Exercise aim ::
Starting with the line that contains "have hwc : HasCompactSupport" and stopping after the line that contains "(tsupport_lap_subset η h)", copy the entries below exactly. Include nothing else.
Given data Start Marker
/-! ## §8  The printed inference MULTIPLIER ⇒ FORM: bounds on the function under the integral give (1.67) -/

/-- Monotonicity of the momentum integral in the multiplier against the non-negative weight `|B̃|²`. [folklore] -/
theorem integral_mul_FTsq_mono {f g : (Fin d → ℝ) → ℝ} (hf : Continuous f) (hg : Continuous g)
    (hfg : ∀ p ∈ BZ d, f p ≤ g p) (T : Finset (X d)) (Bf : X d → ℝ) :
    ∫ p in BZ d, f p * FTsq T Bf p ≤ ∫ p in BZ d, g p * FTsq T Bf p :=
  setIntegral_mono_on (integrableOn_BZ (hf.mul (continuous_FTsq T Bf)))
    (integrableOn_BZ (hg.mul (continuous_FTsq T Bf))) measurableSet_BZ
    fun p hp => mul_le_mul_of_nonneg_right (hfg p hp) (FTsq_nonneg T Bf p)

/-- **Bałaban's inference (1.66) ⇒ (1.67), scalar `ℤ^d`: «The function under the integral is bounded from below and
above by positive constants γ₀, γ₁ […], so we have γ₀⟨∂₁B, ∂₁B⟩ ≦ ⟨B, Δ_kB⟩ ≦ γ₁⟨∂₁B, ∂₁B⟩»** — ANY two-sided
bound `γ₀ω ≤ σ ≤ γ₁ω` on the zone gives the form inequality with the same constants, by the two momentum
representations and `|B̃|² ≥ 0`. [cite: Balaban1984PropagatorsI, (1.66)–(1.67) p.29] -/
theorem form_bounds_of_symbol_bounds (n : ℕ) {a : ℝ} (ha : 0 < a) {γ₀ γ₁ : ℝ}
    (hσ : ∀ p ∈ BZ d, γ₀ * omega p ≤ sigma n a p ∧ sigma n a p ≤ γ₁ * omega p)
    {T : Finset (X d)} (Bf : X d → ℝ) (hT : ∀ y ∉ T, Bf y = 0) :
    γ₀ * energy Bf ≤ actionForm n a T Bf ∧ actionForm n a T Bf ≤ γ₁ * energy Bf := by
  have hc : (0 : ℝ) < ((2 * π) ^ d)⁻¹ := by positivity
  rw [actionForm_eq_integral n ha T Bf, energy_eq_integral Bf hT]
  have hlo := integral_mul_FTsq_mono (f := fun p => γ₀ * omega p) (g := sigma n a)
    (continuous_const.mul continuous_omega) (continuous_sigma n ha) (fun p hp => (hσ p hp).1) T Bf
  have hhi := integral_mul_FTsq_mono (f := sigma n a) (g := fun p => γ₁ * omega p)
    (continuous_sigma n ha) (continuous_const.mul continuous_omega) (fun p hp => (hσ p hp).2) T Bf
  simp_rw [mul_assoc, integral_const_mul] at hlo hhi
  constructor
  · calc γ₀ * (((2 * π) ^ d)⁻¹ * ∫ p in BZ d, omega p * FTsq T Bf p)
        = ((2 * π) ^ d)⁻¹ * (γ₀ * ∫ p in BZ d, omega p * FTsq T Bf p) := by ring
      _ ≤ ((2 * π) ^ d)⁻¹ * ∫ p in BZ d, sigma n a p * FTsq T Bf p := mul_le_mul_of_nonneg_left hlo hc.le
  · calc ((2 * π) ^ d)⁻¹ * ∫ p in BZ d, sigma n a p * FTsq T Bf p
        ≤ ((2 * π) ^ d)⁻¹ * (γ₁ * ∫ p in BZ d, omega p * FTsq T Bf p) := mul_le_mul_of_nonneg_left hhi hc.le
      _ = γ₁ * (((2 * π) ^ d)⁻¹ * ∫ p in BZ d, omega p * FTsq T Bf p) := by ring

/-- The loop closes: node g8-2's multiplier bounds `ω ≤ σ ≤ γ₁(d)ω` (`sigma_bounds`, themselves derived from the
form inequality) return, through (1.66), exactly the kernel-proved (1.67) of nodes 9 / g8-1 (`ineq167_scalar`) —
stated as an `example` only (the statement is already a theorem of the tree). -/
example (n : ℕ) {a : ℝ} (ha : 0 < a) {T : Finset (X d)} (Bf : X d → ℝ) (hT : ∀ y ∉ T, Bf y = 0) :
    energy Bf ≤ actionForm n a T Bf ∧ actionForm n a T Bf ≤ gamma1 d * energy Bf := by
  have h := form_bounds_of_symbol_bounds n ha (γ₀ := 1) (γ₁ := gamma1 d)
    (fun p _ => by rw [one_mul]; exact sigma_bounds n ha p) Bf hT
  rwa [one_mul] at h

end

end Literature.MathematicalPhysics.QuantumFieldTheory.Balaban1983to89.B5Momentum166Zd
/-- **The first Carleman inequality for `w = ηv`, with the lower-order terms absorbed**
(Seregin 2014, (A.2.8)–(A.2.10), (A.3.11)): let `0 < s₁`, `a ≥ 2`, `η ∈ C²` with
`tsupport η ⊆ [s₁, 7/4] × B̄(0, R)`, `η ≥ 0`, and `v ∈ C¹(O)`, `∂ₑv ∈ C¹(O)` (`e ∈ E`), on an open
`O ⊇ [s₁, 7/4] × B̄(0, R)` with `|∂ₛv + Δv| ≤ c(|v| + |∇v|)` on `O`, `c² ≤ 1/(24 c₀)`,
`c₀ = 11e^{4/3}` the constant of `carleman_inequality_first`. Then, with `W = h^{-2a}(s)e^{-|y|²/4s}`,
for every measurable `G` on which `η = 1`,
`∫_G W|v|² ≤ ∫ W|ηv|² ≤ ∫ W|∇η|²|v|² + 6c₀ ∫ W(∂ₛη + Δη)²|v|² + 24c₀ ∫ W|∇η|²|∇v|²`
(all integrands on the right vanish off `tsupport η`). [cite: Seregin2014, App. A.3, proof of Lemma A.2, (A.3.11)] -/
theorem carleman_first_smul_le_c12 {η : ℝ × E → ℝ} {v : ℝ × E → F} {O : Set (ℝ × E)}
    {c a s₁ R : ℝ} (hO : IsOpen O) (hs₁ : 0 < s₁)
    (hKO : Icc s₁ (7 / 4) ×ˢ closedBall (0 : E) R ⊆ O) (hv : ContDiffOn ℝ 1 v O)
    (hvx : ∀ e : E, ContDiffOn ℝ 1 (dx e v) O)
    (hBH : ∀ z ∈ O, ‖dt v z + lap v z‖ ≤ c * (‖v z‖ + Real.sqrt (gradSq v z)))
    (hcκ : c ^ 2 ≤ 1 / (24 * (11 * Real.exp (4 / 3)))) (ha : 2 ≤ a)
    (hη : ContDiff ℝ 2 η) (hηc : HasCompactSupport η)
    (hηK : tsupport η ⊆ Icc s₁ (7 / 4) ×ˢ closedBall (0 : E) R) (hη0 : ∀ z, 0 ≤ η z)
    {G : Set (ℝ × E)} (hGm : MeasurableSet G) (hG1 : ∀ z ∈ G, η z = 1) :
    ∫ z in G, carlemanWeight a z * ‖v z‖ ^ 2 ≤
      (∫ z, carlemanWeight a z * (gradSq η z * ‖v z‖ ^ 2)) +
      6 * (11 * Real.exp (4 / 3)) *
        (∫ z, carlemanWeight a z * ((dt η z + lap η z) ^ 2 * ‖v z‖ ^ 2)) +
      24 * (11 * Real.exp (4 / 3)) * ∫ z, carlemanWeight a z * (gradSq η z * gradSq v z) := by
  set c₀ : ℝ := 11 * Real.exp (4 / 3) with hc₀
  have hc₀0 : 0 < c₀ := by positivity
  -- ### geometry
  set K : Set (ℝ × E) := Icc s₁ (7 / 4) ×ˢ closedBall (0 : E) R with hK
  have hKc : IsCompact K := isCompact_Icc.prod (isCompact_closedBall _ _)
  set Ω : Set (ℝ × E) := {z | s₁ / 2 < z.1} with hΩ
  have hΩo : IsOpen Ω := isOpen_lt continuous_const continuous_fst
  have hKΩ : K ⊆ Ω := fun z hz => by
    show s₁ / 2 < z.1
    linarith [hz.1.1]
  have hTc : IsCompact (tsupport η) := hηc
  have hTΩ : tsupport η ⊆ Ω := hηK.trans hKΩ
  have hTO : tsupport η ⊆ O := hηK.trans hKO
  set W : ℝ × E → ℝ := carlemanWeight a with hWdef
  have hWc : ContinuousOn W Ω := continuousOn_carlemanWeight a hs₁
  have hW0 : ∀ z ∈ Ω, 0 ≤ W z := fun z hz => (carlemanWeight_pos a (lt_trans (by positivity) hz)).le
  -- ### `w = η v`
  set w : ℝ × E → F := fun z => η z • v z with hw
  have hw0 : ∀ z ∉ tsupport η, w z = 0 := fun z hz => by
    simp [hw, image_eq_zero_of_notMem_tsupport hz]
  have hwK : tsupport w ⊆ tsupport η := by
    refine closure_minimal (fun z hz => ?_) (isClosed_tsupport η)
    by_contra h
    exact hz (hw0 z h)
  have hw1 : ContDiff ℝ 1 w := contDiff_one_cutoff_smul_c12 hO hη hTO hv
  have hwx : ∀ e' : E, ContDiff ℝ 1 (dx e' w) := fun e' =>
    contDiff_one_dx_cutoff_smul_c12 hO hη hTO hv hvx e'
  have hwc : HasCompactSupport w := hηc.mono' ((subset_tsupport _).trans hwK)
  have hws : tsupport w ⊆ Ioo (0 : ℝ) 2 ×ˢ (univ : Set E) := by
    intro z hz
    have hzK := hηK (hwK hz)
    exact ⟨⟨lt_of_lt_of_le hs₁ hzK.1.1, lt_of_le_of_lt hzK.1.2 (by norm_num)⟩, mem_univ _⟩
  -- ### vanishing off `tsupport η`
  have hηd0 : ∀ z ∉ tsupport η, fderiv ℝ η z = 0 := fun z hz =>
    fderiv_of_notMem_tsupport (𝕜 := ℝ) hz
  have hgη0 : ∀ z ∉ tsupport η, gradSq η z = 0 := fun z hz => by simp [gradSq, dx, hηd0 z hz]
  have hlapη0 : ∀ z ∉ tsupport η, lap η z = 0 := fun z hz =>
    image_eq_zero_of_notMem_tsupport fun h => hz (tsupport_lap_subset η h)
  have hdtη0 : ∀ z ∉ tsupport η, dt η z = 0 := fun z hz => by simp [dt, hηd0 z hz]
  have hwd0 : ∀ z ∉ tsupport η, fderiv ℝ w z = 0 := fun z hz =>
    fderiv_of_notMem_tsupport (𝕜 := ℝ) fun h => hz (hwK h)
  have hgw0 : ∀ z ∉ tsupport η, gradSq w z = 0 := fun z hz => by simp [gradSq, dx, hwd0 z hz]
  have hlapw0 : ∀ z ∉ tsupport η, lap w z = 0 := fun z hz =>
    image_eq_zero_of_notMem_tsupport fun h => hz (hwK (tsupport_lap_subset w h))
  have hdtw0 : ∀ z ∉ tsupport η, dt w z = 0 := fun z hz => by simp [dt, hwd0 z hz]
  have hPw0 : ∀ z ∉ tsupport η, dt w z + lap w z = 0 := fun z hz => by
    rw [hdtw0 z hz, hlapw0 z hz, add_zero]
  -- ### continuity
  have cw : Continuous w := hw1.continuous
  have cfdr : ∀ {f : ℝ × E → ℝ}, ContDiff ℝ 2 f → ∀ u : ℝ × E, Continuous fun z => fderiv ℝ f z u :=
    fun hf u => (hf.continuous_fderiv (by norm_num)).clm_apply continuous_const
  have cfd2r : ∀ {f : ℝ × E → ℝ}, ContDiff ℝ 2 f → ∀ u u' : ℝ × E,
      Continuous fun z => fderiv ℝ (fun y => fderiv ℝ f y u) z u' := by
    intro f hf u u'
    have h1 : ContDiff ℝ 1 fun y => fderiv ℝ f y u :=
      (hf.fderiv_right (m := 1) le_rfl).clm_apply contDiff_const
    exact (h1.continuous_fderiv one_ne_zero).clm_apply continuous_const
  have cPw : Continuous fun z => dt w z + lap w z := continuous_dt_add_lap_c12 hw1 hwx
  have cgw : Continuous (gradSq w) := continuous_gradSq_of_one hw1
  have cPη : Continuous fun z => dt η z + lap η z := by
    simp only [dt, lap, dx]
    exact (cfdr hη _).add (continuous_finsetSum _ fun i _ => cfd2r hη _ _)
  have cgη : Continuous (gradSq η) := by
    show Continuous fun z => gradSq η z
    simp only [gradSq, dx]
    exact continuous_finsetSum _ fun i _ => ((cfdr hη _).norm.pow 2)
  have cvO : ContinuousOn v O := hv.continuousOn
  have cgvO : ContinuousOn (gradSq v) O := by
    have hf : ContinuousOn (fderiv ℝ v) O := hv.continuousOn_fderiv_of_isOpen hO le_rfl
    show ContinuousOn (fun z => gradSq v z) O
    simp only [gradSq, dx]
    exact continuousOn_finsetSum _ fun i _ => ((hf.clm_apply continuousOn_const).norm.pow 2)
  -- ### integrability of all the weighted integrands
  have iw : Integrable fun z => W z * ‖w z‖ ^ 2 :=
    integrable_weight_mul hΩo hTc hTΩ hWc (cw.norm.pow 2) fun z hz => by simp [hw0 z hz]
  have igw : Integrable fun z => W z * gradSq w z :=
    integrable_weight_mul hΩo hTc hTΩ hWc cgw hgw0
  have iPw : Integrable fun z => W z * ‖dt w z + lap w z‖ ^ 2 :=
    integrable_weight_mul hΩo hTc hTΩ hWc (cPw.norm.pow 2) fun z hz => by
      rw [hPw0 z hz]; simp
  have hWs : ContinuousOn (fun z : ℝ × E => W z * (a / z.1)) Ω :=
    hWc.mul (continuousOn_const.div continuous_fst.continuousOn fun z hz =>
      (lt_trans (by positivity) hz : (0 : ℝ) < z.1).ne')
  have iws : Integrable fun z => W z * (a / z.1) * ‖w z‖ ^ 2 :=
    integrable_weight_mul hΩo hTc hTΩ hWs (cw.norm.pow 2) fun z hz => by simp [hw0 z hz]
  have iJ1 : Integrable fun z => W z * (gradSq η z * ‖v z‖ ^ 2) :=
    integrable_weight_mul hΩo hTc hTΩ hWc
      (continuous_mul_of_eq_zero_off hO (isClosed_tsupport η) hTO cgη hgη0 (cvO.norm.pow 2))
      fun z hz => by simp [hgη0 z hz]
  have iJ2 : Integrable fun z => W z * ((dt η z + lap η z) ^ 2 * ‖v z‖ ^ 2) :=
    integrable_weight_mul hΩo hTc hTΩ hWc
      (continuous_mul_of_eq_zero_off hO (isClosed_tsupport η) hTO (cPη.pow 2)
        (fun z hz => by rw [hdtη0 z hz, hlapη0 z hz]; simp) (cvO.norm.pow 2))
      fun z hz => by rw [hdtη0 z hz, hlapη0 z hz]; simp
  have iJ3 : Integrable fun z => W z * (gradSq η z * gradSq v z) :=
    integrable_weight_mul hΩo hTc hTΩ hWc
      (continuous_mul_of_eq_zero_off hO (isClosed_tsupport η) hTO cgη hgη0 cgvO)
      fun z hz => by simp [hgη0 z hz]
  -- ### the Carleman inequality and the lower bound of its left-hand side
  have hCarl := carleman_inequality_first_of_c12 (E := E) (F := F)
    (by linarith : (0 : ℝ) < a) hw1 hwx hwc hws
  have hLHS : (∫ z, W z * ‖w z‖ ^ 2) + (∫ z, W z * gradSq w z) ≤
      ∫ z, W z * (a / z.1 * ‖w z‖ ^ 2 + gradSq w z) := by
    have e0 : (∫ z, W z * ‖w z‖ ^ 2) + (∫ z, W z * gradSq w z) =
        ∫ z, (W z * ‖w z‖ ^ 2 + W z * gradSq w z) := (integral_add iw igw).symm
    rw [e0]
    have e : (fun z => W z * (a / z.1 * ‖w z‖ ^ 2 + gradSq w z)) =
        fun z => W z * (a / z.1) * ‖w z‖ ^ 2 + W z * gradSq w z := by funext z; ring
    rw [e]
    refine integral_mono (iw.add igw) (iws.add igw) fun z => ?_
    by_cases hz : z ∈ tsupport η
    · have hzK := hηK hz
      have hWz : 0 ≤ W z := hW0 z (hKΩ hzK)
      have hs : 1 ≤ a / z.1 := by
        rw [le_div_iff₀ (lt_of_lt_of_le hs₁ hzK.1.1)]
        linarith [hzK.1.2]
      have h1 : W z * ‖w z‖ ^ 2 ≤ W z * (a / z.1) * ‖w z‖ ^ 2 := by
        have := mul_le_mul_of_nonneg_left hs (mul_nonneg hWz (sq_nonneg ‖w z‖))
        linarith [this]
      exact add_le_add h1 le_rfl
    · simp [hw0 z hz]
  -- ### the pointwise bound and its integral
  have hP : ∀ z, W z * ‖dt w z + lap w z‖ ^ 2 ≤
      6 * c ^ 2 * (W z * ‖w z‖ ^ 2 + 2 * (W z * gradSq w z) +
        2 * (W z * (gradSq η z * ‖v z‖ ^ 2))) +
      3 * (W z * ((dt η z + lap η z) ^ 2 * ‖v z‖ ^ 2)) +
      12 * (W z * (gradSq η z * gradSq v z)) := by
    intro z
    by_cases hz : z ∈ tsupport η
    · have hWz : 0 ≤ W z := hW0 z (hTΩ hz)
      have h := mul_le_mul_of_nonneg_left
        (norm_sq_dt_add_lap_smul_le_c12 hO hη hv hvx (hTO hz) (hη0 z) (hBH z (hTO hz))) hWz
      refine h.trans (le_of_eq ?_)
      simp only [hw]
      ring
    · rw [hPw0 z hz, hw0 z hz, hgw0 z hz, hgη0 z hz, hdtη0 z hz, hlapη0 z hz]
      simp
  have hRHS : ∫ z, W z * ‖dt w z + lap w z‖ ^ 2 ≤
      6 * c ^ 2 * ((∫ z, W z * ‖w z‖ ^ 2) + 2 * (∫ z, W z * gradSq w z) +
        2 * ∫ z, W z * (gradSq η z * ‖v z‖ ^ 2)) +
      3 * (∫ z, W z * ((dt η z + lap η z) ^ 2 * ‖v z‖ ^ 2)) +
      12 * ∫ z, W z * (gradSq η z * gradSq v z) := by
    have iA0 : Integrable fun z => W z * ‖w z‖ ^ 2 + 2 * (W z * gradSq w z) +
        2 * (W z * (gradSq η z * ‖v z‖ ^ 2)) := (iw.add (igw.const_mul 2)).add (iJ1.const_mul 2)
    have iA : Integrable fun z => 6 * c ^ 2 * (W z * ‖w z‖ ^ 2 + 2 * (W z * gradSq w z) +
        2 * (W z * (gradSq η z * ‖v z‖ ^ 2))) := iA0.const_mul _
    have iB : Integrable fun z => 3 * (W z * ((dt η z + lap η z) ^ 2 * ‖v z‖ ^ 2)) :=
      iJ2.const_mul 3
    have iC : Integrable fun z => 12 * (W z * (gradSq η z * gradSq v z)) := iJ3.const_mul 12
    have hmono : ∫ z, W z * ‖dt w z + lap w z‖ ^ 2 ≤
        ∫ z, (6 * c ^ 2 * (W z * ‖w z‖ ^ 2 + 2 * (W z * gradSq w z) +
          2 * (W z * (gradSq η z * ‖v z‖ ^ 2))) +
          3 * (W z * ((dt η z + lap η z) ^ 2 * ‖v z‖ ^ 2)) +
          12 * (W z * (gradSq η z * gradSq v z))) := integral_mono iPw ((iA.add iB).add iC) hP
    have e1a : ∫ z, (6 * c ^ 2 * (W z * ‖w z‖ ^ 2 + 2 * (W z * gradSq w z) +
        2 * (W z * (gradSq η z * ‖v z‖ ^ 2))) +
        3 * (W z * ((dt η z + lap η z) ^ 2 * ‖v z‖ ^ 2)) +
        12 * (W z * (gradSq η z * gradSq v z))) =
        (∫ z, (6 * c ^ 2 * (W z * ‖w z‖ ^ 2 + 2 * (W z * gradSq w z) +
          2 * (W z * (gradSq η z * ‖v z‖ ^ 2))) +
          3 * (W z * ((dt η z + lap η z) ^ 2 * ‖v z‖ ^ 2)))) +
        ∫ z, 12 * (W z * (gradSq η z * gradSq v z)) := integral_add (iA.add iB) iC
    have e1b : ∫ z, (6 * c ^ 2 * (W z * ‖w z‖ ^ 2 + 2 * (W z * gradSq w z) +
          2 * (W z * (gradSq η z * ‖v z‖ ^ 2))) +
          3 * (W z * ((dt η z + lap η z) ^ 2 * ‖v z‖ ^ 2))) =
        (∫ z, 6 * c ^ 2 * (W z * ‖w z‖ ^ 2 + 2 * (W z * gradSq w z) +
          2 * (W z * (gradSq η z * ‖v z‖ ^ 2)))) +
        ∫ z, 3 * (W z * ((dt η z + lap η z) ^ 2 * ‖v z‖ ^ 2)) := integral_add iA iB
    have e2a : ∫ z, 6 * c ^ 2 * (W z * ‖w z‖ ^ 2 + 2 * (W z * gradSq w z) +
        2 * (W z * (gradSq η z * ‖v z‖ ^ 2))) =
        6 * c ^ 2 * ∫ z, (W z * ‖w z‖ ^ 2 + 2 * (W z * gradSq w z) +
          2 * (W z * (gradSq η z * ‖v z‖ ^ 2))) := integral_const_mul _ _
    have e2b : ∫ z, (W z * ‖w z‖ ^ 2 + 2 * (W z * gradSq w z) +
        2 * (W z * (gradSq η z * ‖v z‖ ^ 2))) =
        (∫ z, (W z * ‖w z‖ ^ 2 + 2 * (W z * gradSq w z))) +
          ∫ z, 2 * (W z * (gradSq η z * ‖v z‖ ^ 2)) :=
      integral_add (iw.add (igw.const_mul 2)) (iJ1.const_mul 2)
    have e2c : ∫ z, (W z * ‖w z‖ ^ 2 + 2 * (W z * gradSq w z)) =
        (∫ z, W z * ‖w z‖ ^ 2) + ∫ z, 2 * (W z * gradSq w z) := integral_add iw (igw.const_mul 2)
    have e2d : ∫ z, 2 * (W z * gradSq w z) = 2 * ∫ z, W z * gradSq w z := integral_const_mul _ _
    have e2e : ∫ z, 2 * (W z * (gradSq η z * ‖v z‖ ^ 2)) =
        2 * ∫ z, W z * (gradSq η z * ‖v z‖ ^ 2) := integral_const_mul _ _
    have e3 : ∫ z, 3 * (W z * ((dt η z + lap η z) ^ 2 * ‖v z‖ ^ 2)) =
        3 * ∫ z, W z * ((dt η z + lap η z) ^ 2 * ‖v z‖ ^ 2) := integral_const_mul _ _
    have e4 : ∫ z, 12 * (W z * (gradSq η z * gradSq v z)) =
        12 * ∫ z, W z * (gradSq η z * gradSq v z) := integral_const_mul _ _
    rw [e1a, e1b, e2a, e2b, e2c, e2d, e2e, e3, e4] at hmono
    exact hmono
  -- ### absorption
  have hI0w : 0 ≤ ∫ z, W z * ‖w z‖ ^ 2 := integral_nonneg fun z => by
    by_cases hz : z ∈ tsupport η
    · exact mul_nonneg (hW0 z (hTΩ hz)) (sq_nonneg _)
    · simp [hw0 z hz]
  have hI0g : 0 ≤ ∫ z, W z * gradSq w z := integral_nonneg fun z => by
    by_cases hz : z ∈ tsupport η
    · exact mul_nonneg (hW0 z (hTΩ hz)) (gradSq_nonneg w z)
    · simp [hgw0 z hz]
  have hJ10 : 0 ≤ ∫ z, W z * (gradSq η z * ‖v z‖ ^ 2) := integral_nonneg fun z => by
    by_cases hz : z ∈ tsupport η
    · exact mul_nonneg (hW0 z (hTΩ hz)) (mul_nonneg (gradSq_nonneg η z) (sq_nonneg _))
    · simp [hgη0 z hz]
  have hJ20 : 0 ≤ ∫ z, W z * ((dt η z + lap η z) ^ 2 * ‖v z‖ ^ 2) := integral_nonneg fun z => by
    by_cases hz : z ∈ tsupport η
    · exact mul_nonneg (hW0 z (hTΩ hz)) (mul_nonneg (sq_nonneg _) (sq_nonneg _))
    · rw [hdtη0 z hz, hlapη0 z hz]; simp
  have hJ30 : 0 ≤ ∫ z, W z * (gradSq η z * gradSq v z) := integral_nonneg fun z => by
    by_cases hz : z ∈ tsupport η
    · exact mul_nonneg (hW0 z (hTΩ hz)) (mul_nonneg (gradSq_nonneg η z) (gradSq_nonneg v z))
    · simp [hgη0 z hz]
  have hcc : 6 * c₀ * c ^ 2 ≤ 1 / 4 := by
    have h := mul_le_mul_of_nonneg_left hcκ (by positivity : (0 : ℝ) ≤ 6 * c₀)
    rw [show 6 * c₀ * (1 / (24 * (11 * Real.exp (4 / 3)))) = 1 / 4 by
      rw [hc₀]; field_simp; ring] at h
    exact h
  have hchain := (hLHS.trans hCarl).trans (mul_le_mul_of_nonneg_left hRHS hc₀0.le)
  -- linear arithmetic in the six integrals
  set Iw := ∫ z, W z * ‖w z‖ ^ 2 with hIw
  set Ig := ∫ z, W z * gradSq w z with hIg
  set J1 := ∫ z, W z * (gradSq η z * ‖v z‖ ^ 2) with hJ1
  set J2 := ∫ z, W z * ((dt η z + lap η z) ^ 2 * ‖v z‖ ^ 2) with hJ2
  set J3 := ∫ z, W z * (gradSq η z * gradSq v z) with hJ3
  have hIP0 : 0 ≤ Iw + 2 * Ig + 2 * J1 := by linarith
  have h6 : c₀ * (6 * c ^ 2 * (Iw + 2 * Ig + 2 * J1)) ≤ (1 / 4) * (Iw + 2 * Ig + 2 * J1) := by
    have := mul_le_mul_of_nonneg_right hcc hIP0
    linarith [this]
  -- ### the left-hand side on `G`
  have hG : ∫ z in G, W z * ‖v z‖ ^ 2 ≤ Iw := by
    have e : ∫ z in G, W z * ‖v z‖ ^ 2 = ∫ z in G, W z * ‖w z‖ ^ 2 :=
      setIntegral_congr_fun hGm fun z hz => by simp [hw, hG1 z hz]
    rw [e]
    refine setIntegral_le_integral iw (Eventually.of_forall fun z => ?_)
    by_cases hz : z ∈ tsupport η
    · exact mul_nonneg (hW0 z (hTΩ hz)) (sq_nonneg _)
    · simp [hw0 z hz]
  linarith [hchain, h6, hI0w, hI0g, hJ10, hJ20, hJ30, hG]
Given data End Marker
Answer space ::
  have hwc : HasCompactSupport w := hηc.mono' ((subset_tsupport _).trans hwK)
  have hws : tsupport w ⊆ Ioo (0 : ℝ) 2 ×ˢ (univ : Set E) := by
    intro z hz
    have hzK := hηK (hwK hz)
    exact ⟨⟨lt_of_lt_of_le hs₁ hzK.1.1, lt_of_le_of_lt hzK.1.2 (by norm_num)⟩, mem_univ _⟩
  -- ### vanishing off `tsupport η`
  have hηd0 : ∀ z ∉ tsupport η, fderiv ℝ η z = 0 := fun z hz =>
    fderiv_of_notMem_tsupport (𝕜 := ℝ) hz
  have hgη0 : ∀ z ∉ tsupport η, gradSq η z = 0 := fun z hz => by simp [gradSq, dx, hηd0 z hz]
  have hlapη0 : ∀ z ∉ tsupport η, lap η z = 0 := fun z hz =>
    image_eq_zero_of_notMem_tsupport fun h => hz (tsupport_lap_subset η h)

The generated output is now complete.